El cuerpo me pide hablar de Carla Bruni, pero mi otra mano me lleva a la política. Ya me lo decían en el colegio, a mis catorce años: ¡no te toques, quedarás ciego! Pero tengo una vista aguda, dice mi oculista, así que la resistencia de los materiales debe de ser mejor de lo que sospechaban el profesor de educación física y el de geografía.
Son buenos tiempos para los bomberos. En estos meses se van a buscar culpables de todo aquello que no funcione: de los precios, de la subida del conejo, que subirá, del encareciento de las hipotecas, de los muertos del tráfico, de la ebriedad de las Navidades, y todo lo demás.

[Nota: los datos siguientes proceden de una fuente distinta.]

import Summits.Ventures.PercRepro.SMC

/-!
# Opening one edge merges at most two blocks of the marked partition

The combinatorial input of the single-merge concavity principle (`proofs/P4-pairsum.md`
Theorem 7, `SMCPrinciple k`): for a marking `m : Fin k → V` and an edge `e = {a, b}`,

* `markedPartition_update_true`: `Π(ω[e:=1]) = Π(ω)`, or `(Π(ω), Π(ω[e:=1]))` is a single
  merge — the blocks of an index `i` with `m i ↔ a` and an index `j` with `m j ↔ b` are merged;
* `markedPartition_update_true_eq_mergeBlocks`: the explicit form when both endpoints of `e`
  touch marked clusters;
* `markedPartition_update_true_eq_of_not_conn`: no change when one endpoint of `e` is joined to
  no marked vertex.

Everything follows from typer-1's contraction lemma `conn_update_true_iff`.
-/

namespace PercRepro

namespace MultiGraph

variable {V E : Type*} (G : MultiGraph V E) [DecidableEq E] {k : ℕ}

/-- Reading off `Π(ω[e:=1])` through the contraction lemma: `i ~ j` after opening `e = {a, b}`
iff `i ~ j` before, or `m i ↔ a` and `b ↔ m j`, or `m i ↔ b` and `a ↔ m j`. -/
theorem markedPartition_update_true_rel (ω : Config E) (e : E) (m : Fin k → V) (i j : Fin k) :
    G.markedPartition (Function.update ω e true) m i j ↔
      G.markedPartition ω m i j ∨
        (G.Conn ω (m i) (G.fst e) ∧ G.Conn ω (G.snd e) (m j)) ∨
          (G.Conn ω (m i) (G.snd e) ∧ G.Conn ω (G.fst e) (m j)) := by
  rw [markedPartition_rel, markedPartition_rel, conn_update_true_iff]

/-- If no marked vertex is joined to `a`, opening `e = {a, b}` does not change the marked
partition (and symmetrically for `b`). -/
theorem markedPartition_update_true_eq_of_not_conn (ω : Config E) (e : E) (m : Fin k → V)
    (h : (∀ i, ¬ G.Conn ω (m i) (G.fst e)) ∨ ∀ j, ¬ G.Conn ω (m j) (G.snd e)) :
    G.markedPartition (Function.update ω e true) m = G.markedPartition ω m := by
  refine le_antisymm (Setoid.le_def.2 fun {i j} hij => ?_)
    (G.markedPartition_mono m (le_update_true ω e))
  rcases (G.markedPartition_update_true_rel ω e m i j).1 hij with h0 | ⟨h1, h2⟩ | ⟨h1, h2⟩
  · exact h0
  · rcases h with h | h
    · exact absurd h1 (h i)
    · exact absurd h2.symm (h j)
  · rcases h with h | h
    · exact absurd h2.symm (h j)
    · exact absurd h1 (h i)

/-- If `m i ↔ a` and `m j ↔ b`, opening `e = {a, b}` merges exactly the blocks of `i` and `j`:
`Π(ω[e:=1]) = mergeBlocks Π(ω) i j`. -/
theorem markedPartition_update_true_eq_mergeBlocks (ω : Config E) (e : E) (m : Fin k → V)
    {i j : Fin k} (hi : G.Conn ω (m i) (G.fst e)) (hj : G.Conn ω (m j) (G.snd e)) :
    G.markedPartition (Function.update ω e true) m = mergeBlocks (G.markedPartition ω m) i j := by
  apply Setoid.ext
  intro x y
  rw [markedPartition_update_true_rel, mergeBlocks_rel, markedPartition_rel, markedPartition_rel,
    markedPartition_rel, markedPartition_rel, markedPartition_rel]
  constructor
  · rintro (h0 | ⟨h1, h2⟩ | ⟨h1, h2⟩)
    · exact Or.inl h0
    · exact Or.inr (Or.inl ⟨h1.trans hi.symm, hj.trans h2⟩)
    · exact Or.inr (Or.inr ⟨h1.trans hj.symm, hi.trans h2⟩)
  · rintro (h0 | ⟨h1, h2⟩ | ⟨h1, h2⟩)
    · exact Or.inl h0
    · exact Or.inr (Or.inl ⟨h1.trans hi, hj.symm.trans h2⟩)
    · exact Or.inr (Or.inr ⟨h1.trans hj, hi.symm.trans h2⟩)

/-- **Single-merge transition lemma** (general `k`): opening one edge leaves the marked partition
unchanged or merges exactly two of its blocks, i.e. `Π(ω[e:=1]) = Π(ω)` or
`IsSingleMerge Π(ω) Π(ω[e:=1])`. -/
theorem markedPartition_update_true (ω : Config E) (e : E) (m : Fin k → V) :
    G.markedPartition (Function.update ω e true) m = G.markedPartition ω m ∨
      IsSingleMerge (G.markedPartition ω m) (G.markedPartition (Function.update ω e true) m) := by
  by_cases hi : ∃ i, G.Conn ω (m i) (G.fst e)
  · by_cases hj : ∃ j, G.Conn ω (m j) (G.snd e)
    · obtain ⟨i, hi⟩ := hi
      obtain ⟨j, hj⟩ := hj
      have hmerge := G.markedPartition_update_true_eq_mergeBlocks ω e m hi hj
      by_cases hij : G.markedPartition ω m i j
      · exact Or.inl (by rw [hmerge, mergeBlocks_of_rel hij])
      · exact Or.inr ⟨i, j, hij, hmerge⟩
    · exact Or.inl (G.markedPartition_update_true_eq_of_not_conn ω e m
        (Or.inr fun j hj' => hj ⟨j, hj'⟩))
  · exact Or.inl (G.markedPartition_update_true_eq_of_not_conn ω e m
      (Or.inl fun i hi' => hi ⟨i, hi'⟩))

/-- The marked partition after opening an edge, as a disjunction over the two cases of
`markedPartition_update_true`, in the form used by edge-induction proofs: for every `τ`,
`Π(ω[e:=1]) = τ` implies `τ = Π(ω)` or `IsSingleMerge Π(ω) τ`. -/
theorem eq_or_isSingleMerge_of_markedPartition_update_true (ω : Config E) (e : E)
    (m : Fin k → V) {τ : Setoid (Fin k)}
    (h : G.markedPartition (Function.update ω e true) m = τ) :
    τ = G.markedPartition ω m ∨ IsSingleMerge (G.markedPartition ω m) τ := by
  rw [← h]
  exact G.markedPartition_update_true ω e m

/-- Closing an edge does not change the marked partition in the configuration where that edge was
already closed: `Π(ω[e:=0]) = Π(ω)` when `ω e = false`. -/
theorem markedPartition_update_false_of_eq_false (ω : Config E) {e : E} (he : ω e = false)
    (m : Fin k → V) : G.markedPartition (Function.update ω e false) m = G.markedPartition ω m := by
  rw [← he, Function.update_eq_self]

/-- The marked partition is monotone along opening an edge: `Π(ω) ≤ Π(ω[e:=1])`. -/
theorem markedPartition_le_update_true (ω : Config E) (e : E) (m : Fin k → V) :
    G.markedPartition ω m ≤ G.markedPartition (Function.update ω e true) m :=
  G.markedPartition_mono m (le_update_true ω e)

end MultiGraph

end PercRepro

Ahora le llega al aborto. Tantos años aplicando la espiral del silencio a los delitos que se practican en algunas clínicas para vendernos ahora que el gobierno viene a resolver el problema con una nueva ley. Hasta ahora el asunto era incuestionable, ¡qué digo!, haberlo citado hubiera supuesto un aquelarre para el que lo nombrara, y ahora se hace como que es un problema, para ofrecer una solución.

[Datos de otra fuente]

import Mathlib.Analysis.InnerProductSpace.PiL2

/-!
# Route FeketeSOS — crux `FeketeSOSHard` (stmt-ValiantsHypothesis-3996), line `paley-rip` v3,
# `stub_tameOperator` on direct sumsets, piece 1: low-rank symmetric tensors are cheap
# (`‖Σ_i c_i v_i v_iᵀ‖_nuclear ≤ √r · ‖Σ_i c_i v_i v_iᵀ‖_F`, WITHOUT Takagi's factorisation)

The §9 programme for `stub_tameOperator` on direct sumsets `D + [0,k)` (`Cruxes/FeketeSOSHard/TameOperatorDplusH.md`,
`Cruxes/FeketeSOSHard/Lines/paley-rip-pieceB-interval.md`) needs, at each Fourier frequency, a cheap
re-representation of a rank-`≤ r` complex symmetric tensor `C = Σ_{i<r} c_i v_i v_iᵀ` on a finite index set:
weights `λ_j` and vectors `g_j` with `Σ_j λ_j g_j g_jᵀ = C` and `Σ_j |λ_j|·‖g_j‖₂² ≤ √r · ‖C‖_F`.
Takagi's factorisation gives this with the trace norm; here it is proved by elementary means:

* take an orthonormal basis `e_1, …, e_q` (`q ≤ r`) of `span{v_i}` (Gram–Schmidt = `stdOrthonormalBasis`);
* `v_i = Σ_a ⟪e_a, v_i⟫ e_a` gives `C = Σ_a u_a e_aᵀ = Σ_a e_a u_aᵀ` with `u_a = Σ_i c_i ⟪e_a, v_i⟫ v_i = C ē_a`;
* BALANCED POLARISATION `u eᵀ + e uᵀ = (1/2s)[(u + s e)(u + s e)ᵀ − (u − s e)(u − s e)ᵀ]`, `s = ‖u‖`, costs
  exactly `2s` (parallelogram law), so `C` costs `Σ_a ‖u_a‖ ≤ √q (Σ_a ‖u_a‖²)^{1/2}`;
* `Σ_a ‖u_a‖² = Σ_α Σ_a |⟪e_a, ρ_α⟫|² ≤ Σ_α ‖ρ_α‖² = ‖C‖_F²` (`ρ_α` = the `α`-th row of `C`; Bessel).

Main result `symOuter_nuclear_le` (plain functions `ι → ℂ` in the statement; the squares vocabulary of the
stub is attached in the sequel file).  Honest framing (rung currency): a Theorems-side helper `--supports`
stmt-3996; nothing here closes a registered stub; `stub_tameOperator`, `stub_paleyFlatRIP` and the crux stay
OPEN; `VP ≠ VNP` is untouched.
-/

set_option linter.dupNamespace false

namespace Summit.ValiantsHypothesis.ValiantsHypothesis.Theorems.FeketeSOSHardPaleyRIP

open Finset Module
open scoped BigOperators ComplexConjugate InnerProductSpace

noncomputable section

/-! ## Balanced polarisation of `u eᵀ + e uᵀ` -/

/-- Entrywise balanced polarisation: with `s = ‖u‖` and `t = (4s)⁻¹`,
`t·(u + s e)_α (u + s e)_β − t·(u − s e)_α (u − s e)_β = ½ (u_α e_β + e_α u_β)` (both sides vanish when
`u = 0`). [folklore] -/
theorem polar_entry {ι : Type*} [Fintype ι] (u e : EuclideanSpace ℂ ι) (α β : ι) :
    (4 * (‖u‖ : ℂ))⁻¹ * ((u + (‖u‖ : ℂ) • e) α * (u + (‖u‖ : ℂ) • e) β) +
        -(4 * (‖u‖ : ℂ))⁻¹ * ((u - (‖u‖ : ℂ) • e) α * (u - (‖u‖ : ℂ) • e) β) =
      2⁻¹ * (u α * e β + e α * u β) := by
  by_cases hu : u = 0
  · subst hu
    simp
  · have hs : (‖u‖ : ℂ) ≠ 0 := by
      rw [Ne, Complex.ofReal_eq_zero, norm_eq_zero]
      exact hu
    simp only [PiLp.add_apply, PiLp.sub_apply, PiLp.smul_apply, smul_eq_mul]
    field_simp
    ring

/-- The mass of the balanced polarisation is `‖u‖`: `|t|·‖u + s e‖² + |−t|·‖u − s e‖² = s` for `‖e‖ = 1`,
`s = ‖u‖`, `t = (4s)⁻¹` (parallelogram law). [folklore] -/
theorem polar_mass {ι : Type*} [Fintype ι] (u e : EuclideanSpace ℂ ι) (he : ‖e‖ = 1) :
    ‖(4 * (‖u‖ : ℂ))⁻¹‖ * ‖u + (‖u‖ : ℂ) • e‖ ^ 2 +
        ‖-(4 * (‖u‖ : ℂ))⁻¹‖ * ‖u - (‖u‖ : ℂ) • e‖ ^ 2 = ‖u‖ := by
  have hpar := parallelogram_law_with_norm ℂ u ((‖u‖ : ℂ) • e)
  have hse : ‖(‖u‖ : ℂ) • e‖ = ‖u‖ := by
    rw [norm_smul, Complex.norm_real, Real.norm_eq_abs, abs_of_nonneg (norm_nonneg _), he, mul_one]
  rw [hse] at hpar
  have ht : ‖(4 * (‖u‖ : ℂ))⁻¹‖ = (4 * ‖u‖)⁻¹ := by
    rw [norm_inv, norm_mul, Complex.norm_real, Real.norm_eq_abs, abs_of_nonneg (norm_nonneg _)]
    norm_num
  rw [norm_neg, ht, ← mul_add, hpar]
  by_cases hu : ‖u‖ = 0
  · rw [hu]; simp
  · field_simp
    ring

/-! ## The `√rank · Frobenius` bound -/

/-- Cauchy–Schwarz in the form `Σ_{a<q} s_a ≤ √q · (Σ_a s_a²)^{1/2}` for nonnegative reals. [folklore] -/
theorem sum_le_sqrt_card_mul_sqrt_sum_sq (q : ℕ) (s : Fin q → ℝ) (hs : ∀ a, 0 ≤ s a) :
    ∑ a, s a ≤ Real.sqrt q * Real.sqrt (∑ a, s a ^ 2) := by
  have hcs := Finset.sum_mul_sq_le_sq_mul_sq (Finset.univ : Finset (Fin q)) s (fun _ => (1 : ℝ))
  simp only [mul_one, one_pow, Finset.sum_const, Finset.card_univ, Fintype.card_fin, nsmul_eq_mul,
    mul_one] at hcs
  have h0 : 0 ≤ ∑ a, s a := Finset.sum_nonneg fun a _ => hs a
  rw [← Real.sqrt_mul (Nat.cast_nonneg q), ← Real.sqrt_sq h0]
  exact Real.sqrt_le_sqrt (by linarith)

/-- **Low-rank symmetric tensors are cheap (`√r · Frobenius`, no Takagi).**  For scalars `c_i` and vectors
`v_i : ι → ℂ` (`i < r`) there are weights `λ_j` and vectors `g_j` with `Σ_j λ_j g_j(a) g_j(b) = Σ_i c_i v_i(a) v_i(b)`
for all `a, b` and `Σ_j |λ_j| Σ_a |g_j(a)|² ≤ √r · (Σ_{a,b} |Σ_i c_i v_i(a) v_i(b)|²)^{1/2}`.  (Orthonormal basis of
`span{v_i}`, balanced polarisation, Bessel; see the module docstring.) [folklore] -/
theorem symOuter_nuclear_le {ι : Type*} [Fintype ι] [DecidableEq ι] (r : ℕ) (c : Fin r → ℂ)
    (v : Fin r → ι → ℂ) :
    ∃ (s : ℕ) (lam : Fin s → ℂ) (g : Fin s → ι → ℂ),
      (∀ a b, ∑ j, lam j * (g j a * g j b) = ∑ i, c i * (v i a * v i b)) ∧
      (∑ j, ‖lam j‖ * ∑ a, ‖g j a‖ ^ 2) ≤
        Real.sqrt r * Real.sqrt (∑ a, ∑ b, ‖∑ i, c i * (v i a * v i b)‖ ^ 2) := by
  classical
  -- the vectors in the Euclidean space `ℂ^ι`
  let x : Fin r → EuclideanSpace ℂ ι := fun i => WithLp.toLp 2 (v i)
  have hx : ∀ i a, x i a = v i a := fun i a => rfl
  -- an orthonormal basis of their span
  let K : Submodule ℂ (EuclideanSpace ℂ ι) := Submodule.span ℂ (Set.range x)
  let q : ℕ := finrank ℂ K
  have hq : q ≤ r := (finrank_range_le_card (R := ℂ) x).trans (by simp)
  let bK : OrthonormalBasis (Fin q) ℂ K := stdOrthonormalBasis ℂ K
  let e : Fin q → EuclideanSpace ℂ ι := fun a => (bK a : EuclideanSpace ℂ ι)
  have he : Orthonormal ℂ e := bK.orthonormal.comp_linearIsometry K.subtypeₗᵢ
  have he1 : ∀ a, ‖e a‖ = 1 := fun a => he.1 a
  have hxK : ∀ i, x i ∈ K := fun i => Submodule.subset_span ⟨i, rfl⟩
  have hrepr : ∀ i, ∑ a, ⟪e a, x i⟫_ℂ • e a = x i := by
    intro i
    have h := congrArg Subtype.val (bK.sum_repr' ⟨x i, hxK i⟩)
    rw [Submodule.coe_sum] at h
    simpa only [Submodule.coe_smul, Submodule.coe_inner] using h
  have hrepr' : ∀ i β, v i β = ∑ a, ⟪e a, x i⟫_ℂ * e a β := by
    intro i β
    rw [← hx i β]
    conv_lhs => rw [← hrepr i]
    simp only [WithLp.ofLp_sum, WithLp.ofLp_smul, Finset.sum_apply, Pi.smul_apply, smul_eq_mul]
  -- `u_a = Σ_i c_i ⟪e_a, x_i⟫ x_i`
  let u : Fin q → EuclideanSpace ℂ ι := fun a => ∑ i, (c i * ⟪e a, x i⟫_ℂ) • x i
  have hu : ∀ a α, u a α = ∑ i, c i * ⟪e a, x i⟫_ℂ * v i α := by
    intro a α
    simp only [u, WithLp.ofLp_sum, WithLp.ofLp_smul, Finset.sum_apply, Pi.smul_apply, smul_eq_mul, hx]
  -- `C(α,β) = Σ_a u_a(α) e_a(β) = Σ_a e_a(α) u_a(β)`
  have hC1 : ∀ α β, ∑ i, c i * (v i α * v i β) = ∑ a, u a α * e a β := by
    intro α β
    have key : ∀ i, c i * (v i α * v i β) = ∑ a, c i * ⟪e a, x i⟫_ℂ * v i α * e a β := by
      intro i
      rw [hrepr' i β, Finset.mul_sum, Finset.mul_sum]
      exact Finset.sum_congr rfl fun a _ => by ring
    rw [Finset.sum_congr rfl fun i _ => key i, Finset.sum_comm]
    exact Finset.sum_congr rfl fun a _ => by rw [hu, Finset.sum_mul]
  have hC2 : ∀ α β, ∑ i, c i * (v i α * v i β) = ∑ a, e a α * u a β := by
    intro α β
    rw [show (∑ i, c i * (v i α * v i β)) = ∑ i, c i * (v i β * v i α) from
      Finset.sum_congr rfl fun i _ => by ring, hC1 β α]
    exact Finset.sum_congr rfl fun a _ => by ring
  -- the new family: for each `a`, the two polarised vectors `u_a ± ‖u_a‖ e_a`
  let lamP : Fin q → ℂ := fun a => (4 * (‖u a‖ : ℂ))⁻¹
  let gP : Fin q → EuclideanSpace ℂ ι := fun a => u a + (‖u a‖ : ℂ) • e a
  let gM : Fin q → EuclideanSpace ℂ ι := fun a => u a - (‖u a‖ : ℂ) • e a
  refine ⟨q + q, Fin.append lamP (fun a => -lamP a),
    Fin.append (fun a => WithLp.ofLp (gP a)) (fun a => WithLp.ofLp (gM a)), ?_, ?_⟩
  · intro α β
    rw [Fin.sum_univ_add (M := ℂ)]
    simp only [Fin.append_left, Fin.append_right]
    rw [← Finset.sum_add_distrib,
      Finset.sum_congr rfl fun a _ => polar_entry (u a) (e a) α β, ← Finset.mul_sum,
      Finset.sum_add_distrib, ← hC1 α β, ← hC2 α β]
    ring
  · rw [Fin.sum_univ_add (M := ℝ)]
    simp only [Fin.append_left, Fin.append_right]
    have hnorm : ∀ (w : EuclideanSpace ℂ ι), ∑ a, ‖w a‖ ^ 2 = ‖w‖ ^ 2 := fun w =>
      (EuclideanSpace.norm_sq_eq w).symm
    simp_rw [hnorm]
    rw [← Finset.sum_add_distrib, Finset.sum_congr rfl fun a _ => polar_mass (u a) (e a) (he1 a)]
    -- `Σ_a ‖u_a‖ ≤ √q (Σ_a ‖u_a‖²)^{1/2} ≤ √r ‖C‖_F`
    refine (sum_le_sqrt_card_mul_sqrt_sum_sq q (fun a => ‖u a‖) fun a => norm_nonneg _).trans ?_
    refine mul_le_mul (Real.sqrt_le_sqrt (by exact_mod_cast hq)) (Real.sqrt_le_sqrt ?_)
      (Real.sqrt_nonneg _) (Real.sqrt_nonneg _)
    -- Bessel, row by row
    let ρ : ι → EuclideanSpace ℂ ι := fun α => ∑ i, (c i * x i α) • x i
    have hρ : ∀ α β, ρ α β = ∑ i, c i * (v i α * v i β) := by
      intro α β
      simp only [ρ, WithLp.ofLp_sum, WithLp.ofLp_smul, Finset.sum_apply, Pi.smul_apply, smul_eq_mul, hx]
      exact Finset.sum_congr rfl fun i _ => by ring
    have huρ : ∀ a α, u a α = ⟪e a, ρ α⟫_ℂ := by
      intro a α
      rw [hu]
      simp only [ρ, inner_sum, inner_smul_right, hx]
      exact Finset.sum_congr rfl fun i _ => by ring
    calc ∑ a, ‖u a‖ ^ 2 = ∑ a, ∑ α, ‖u a α‖ ^ 2 := Finset.sum_congr rfl fun a _ => (hnorm (u a)).symm
      _ = ∑ α, ∑ a, ‖⟪e a, ρ α⟫_ℂ‖ ^ 2 := by
          rw [Finset.sum_comm]
          exact Finset.sum_congr rfl fun α _ => Finset.sum_congr rfl fun a _ => by rw [huρ]
      _ ≤ ∑ α, ‖ρ α‖ ^ 2 := Finset.sum_le_sum fun α _ => he.sum_inner_products_le (ρ α)
      _ = ∑ α, ∑ β, ‖∑ i, c i * (v i α * v i β)‖ ^ 2 :=
          Finset.sum_congr rfl fun α _ => by
            rw [← hnorm (ρ α)]
            exact Finset.sum_congr rfl fun β _ => by rw [hρ]

end

end Summit.ValiantsHypothesis.ValiantsHypothesis.Theorems.FeketeSOSHardPaleyRIP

Nuestra clase política es mediocre, muy mediocre. Descubren los asuntos que preocupan a los ciudadanos a tres meses de las elecciones. Es como si antes no hubiera habido nada, el cero absoluto, el vacío. La nada es incompatible con Carla Bruni. Tenía que colarla, y lo he hecho. ¡Qué gran voz, para dejarse gobernar! Sólo una mujer así puede domar al potro napoleónico de Sarkozy.